import Mathlib
import Summits.QuantumFields.YangMills.Theses.LangevinControlUV

/-!
# Sketch — crux-ideate stmt-QuantumFields-9367 (OSLegsFromFemtoAndGap), ideator 1, round 1

First lemmas of the two idea cards (statements must elaborate; proofs not required).

* Card `dlr-collar-transfer`: `collar_cov_bound` (abstract law-of-total-covariance bound under
  conditional independence) and the typable lattice primitive `FemtoBoundaryLaw` (conditional-mean
  decay of the plaquette given the links outside a box, uniformly in the exterior configuration).
* Card `hankel-rope`: `rope_interpolation` (discrete log-convex interpolation) and
  `axisCov_logConvex` (Hankel/RP log-convexity of the spatial-plaquette time correlator on the torus).
-/

open MeasureTheory ProbabilityTheory Filter Topology

namespace Summit.QuantumFields.YangMills.Cruxes.OSLegsFromFemtoAndGap.IdeatorOne

/-! ## Card dlr-collar-transfer -/

/-- **First lemma (abstract collar bound).** If `X`, `Y` are bounded, conditionally independent
given `m`, and their conditional means deviate from their means by at most `εX`, `εY` a.e., then
`|Cov(X,Y)| ≤ εX · εY`.  (Law of total covariance: `Cov(X,Y) = E[(E[X|m]-EX)(E[Y|m]-EY)]`.) -/
theorem collar_cov_bound {Ω : Type*} {mΩ : MeasurableSpace Ω} [StandardBorelSpace Ω]
    (μ : Measure Ω) [IsProbabilityMeasure μ] (m : MeasurableSpace Ω) (hm : m ≤ mΩ)
    (X Y : Ω → ℝ) (hX : Measurable X) (hY : Measurable Y) (bX bY εX εY : ℝ)
    (hbX : ∀ ω, |X ω| ≤ bX) (hbY : ∀ ω, |Y ω| ≤ bY)
    (hind : CondIndepFun m hm X Y μ)
    (hεX : ∀ᵐ ω ∂μ, |(μ[X|m]) ω - ∫ ω', X ω' ∂μ| ≤ εX)
    (hεY : ∀ᵐ ω ∂μ, |(μ[Y|m]) ω - ∫ ω', Y ω' ∂μ| ≤ εY) :
    |∫ ω, X ω * Y ω ∂μ - (∫ ω, X ω ∂μ) * (∫ ω, Y ω ∂μ)| ≤ εX * εY := by
  sorry

open Literature.MathematicalPhysics.QuantumFieldTheory in
/-- The σ-algebra generated by the links OUTSIDE the edge set `E₀` (the "exterior" of a box whose
interior links are `E₀`). -/
@[reducible] def exteriorSigma {L : ℕ} (G : Type) [MeasurableSpace G] (E₀ : Set (Edge 4 L)) :
    MeasurableSpace (GaugeConfig 4 L G) :=
  MeasurableSpace.comap (fun (U : GaugeConfig 4 L G) (e : {e : Edge 4 L // e ∉ E₀}) => U e.1)
    inferInstance

open Literature.MathematicalPhysics.QuantumFieldTheory in
/-- Interior links of the axis-parallel box of side `b` based at `c`: edges `(x,i)` with both
endpoints in `{x | ∀ j, (x j - c j).val < b}`. -/
def boxEdges {L : ℕ} [NeZero L] (c : Fin 4 → ZMod L) (b : ℕ) : Set (Edge 4 L) :=
  {e | (∀ j, ((e.1 j - c j).val) < b) ∧ ∀ j, (((e.1 + Pi.single e.2 (1 : ZMod L) : Fin 4 → ZMod L) j - c j).val) < b}

open Literature.MathematicalPhysics.QuantumFieldTheory in
/-- Lattice (sup-norm) distance from a site `x` to the complement of the box `(c,b)`. -/
def depth {L : ℕ} [NeZero L] (c : Fin 4 → ZMod L) (b : ℕ) (x : Fin 4 → ZMod L) : ℕ :=
  Finset.univ.inf' Finset.univ_nonempty fun j : Fin 4 => min ((x j - c j).val + 1) (b - (x j - c j).val)

open Literature.MathematicalPhysics.QuantumFieldTheory in
/-- **FemtoBoundaryLaw (FBL-i), typable primitive of the line.** For the unit map `a`: there are
`C, β₀', ℓ₀'` and a reference plaquette mean `p : ℝ → ℝ` such that on EVERY torus `(ℤ/L)⁴`, for
every femto box (side `b`, `b·a(β) ≤ ℓ₀'`) and every site `x` of depth `d ≥ 1` in it, the
conditional expectation of the plaquette `P_x^{(ij)}` given all links outside the box deviates
from `p β` by at most `C/d⁴`, almost surely (i.e. uniformly in the exterior configuration up to
null sets).  Dimension-4 decay = scaling dimension of `tr F²`; compactness of `G` caps the flux a
boundary can force through the box. -/
def FemtoBoundaryLaw (a : ℝ → ℝ) : Prop :=
  ∀ (G : Type) [Group G] [TopologicalSpace G] [IsTopologicalGroup G] [CompactSpace G],
    IsCompactSimpleLieGroup G →
      letI : MeasurableSpace G := borel G
      haveI : BorelSpace G := ⟨rfl⟩
      ∀ (r : LatticeRep G), ∃ (C β₀' ℓ₀' : ℝ) (p : ℝ → ℝ), 0 < ℓ₀' ∧
        ∀ (L : ℕ) [NeZero L] (β : ℝ), β₀' ≤ β →
          ∀ (c : Fin 4 → ZMod L) (b : ℕ), (b : ℝ) * a β ≤ ℓ₀' → 2 * b < L →
            ∀ (x : Fin 4 → ZMod L) (i j : Fin 4), i ≠ j → 1 ≤ depth c b x →
              let P : GaugeConfig 4 L G → ℝ := fun U => (r.N : ℝ) - (r.ρ (plaquetteHolonomy U x i j)).trace.re
              ∀ᵐ U ∂(wilsonMeasure (d := 4) (L := L) r.ρ β),
                |((wilsonMeasure (d := 4) (L := L) r.ρ β)[P | exteriorSigma G (boxEdges c b)]) U - p β|
                  ≤ C / (depth c b x : ℝ) ^ 4

/-! ## Card hankel-rope -/

/-- **First lemma (discrete log-convex rope).** A nonnegative sequence, discretely log-convex on
`[n₁, n₂]`, bounded by `A` at `n₁` and by `A θ^(n₂-n₁)` at `n₂` (`0 < θ ≤ 1`), is bounded by
`A θ^(n-n₁)` throughout: exponential decay is INTERPOLATED between a UV anchor and an IR anchor. -/
theorem rope_interpolation (u : ℕ → ℝ) (n₁ n₂ : ℕ) (A θ : ℝ) (hA : 0 ≤ A) (hθ : 0 < θ)
    (hθ1 : θ ≤ 1) (h12 : n₁ ≤ n₂)
    (hpos : ∀ n, n₁ ≤ n → n ≤ n₂ → 0 ≤ u n)
    (hconv : ∀ n, n₁ < n → n < n₂ → u n ^ 2 ≤ u (n - 1) * u (n + 1))
    (h₁ : u n₁ ≤ A) (h₂ : u n₂ ≤ A * θ ^ (n₂ - n₁)) :
    ∀ n, n₁ ≤ n → n ≤ n₂ → u n ≤ A * θ ^ (n - n₁) := by
  sorry

open Literature.MathematicalPhysics.QuantumFieldTheory in
/-- **Hankel log-convexity of the axis correlator (statement).** On the periodic torus `(ℤ/L)⁴`,
`L` even, `β ≥ 0`, the connected time-correlator `cov n` of the spatial plaquette `P^{(12)}`
(shift by `n e₀`) is nonnegative and discretely log-convex for `1 ≤ n`, `n + 1 ≤ L/2`: the Gram
matrices of the link- and site-reflection OS forms (tree: `wilsonExpectation_reflectionPositive_holds`,
`wilsonExpectation_siteReflectionPositive`) are Hankel in the time labels. -/
theorem axisCov_logConvex (G : Type) [Group G] [TopologicalSpace G] [IsTopologicalGroup G]
    [CompactSpace G] [MeasurableSpace G] [BorelSpace G] (r : LatticeRep G) (L : ℕ) [NeZero L]
    (hL : Even L) (β : ℝ) (hβ : 0 ≤ β) :
    let P : (Fin 4 → ZMod L) → GaugeConfig 4 L G → ℝ :=
      fun x U => (r.N : ℝ) - (r.ρ (plaquetteHolonomy U x 1 2)).trace.re
    let E : (GaugeConfig 4 L G → ℝ) → ℝ := fun F => wilsonExpectation (d := 4) (L := L) r.ρ β F
    let cov : ℕ → ℝ := fun n =>
      E (fun U => P 0 U * P (Pi.single (0 : Fin 4) ((n : ℕ) : ZMod L)) U) -
        E (P 0) * E (P (Pi.single (0 : Fin 4) ((n : ℕ) : ZMod L)))
    (∀ n : ℕ, 2 * n ≤ L → 0 ≤ cov n) ∧
      ∀ n : ℕ, 1 ≤ n → 2 * (n + 1) ≤ L → cov n ^ 2 ≤ cov (n - 1) * cov (n + 1) := by
  sorry

end Summit.QuantumFields.YangMills.Cruxes.OSLegsFromFemtoAndGap.IdeatorOne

* _WHAT YOU ARE ASKED TO DO_
There is a run of lines above from the one with "open MeasureTheory ProbabilityTheory" to the one with "(Law of total"; print exactly that run, both ends included, and nothing else.

* _RESULT FOR THIS TASK_
open MeasureTheory ProbabilityTheory Filter Topology

namespace Summit.QuantumFields.YangMills.Cruxes.OSLegsFromFemtoAndGap.IdeatorOne

/-! ## Card dlr-collar-transfer -/

/-- **First lemma (abstract collar bound).** If `X`, `Y` are bounded, conditionally independent
given `m`, and their conditional means deviate from their means by at most `εX`, `εY` a.e., then
`|Cov(X,Y)| ≤ εX · εY`.  (Law of total covariance: `Cov(X,Y) = E[(E[X|m]-EX)(E[Y|m]-EY)]`.) -/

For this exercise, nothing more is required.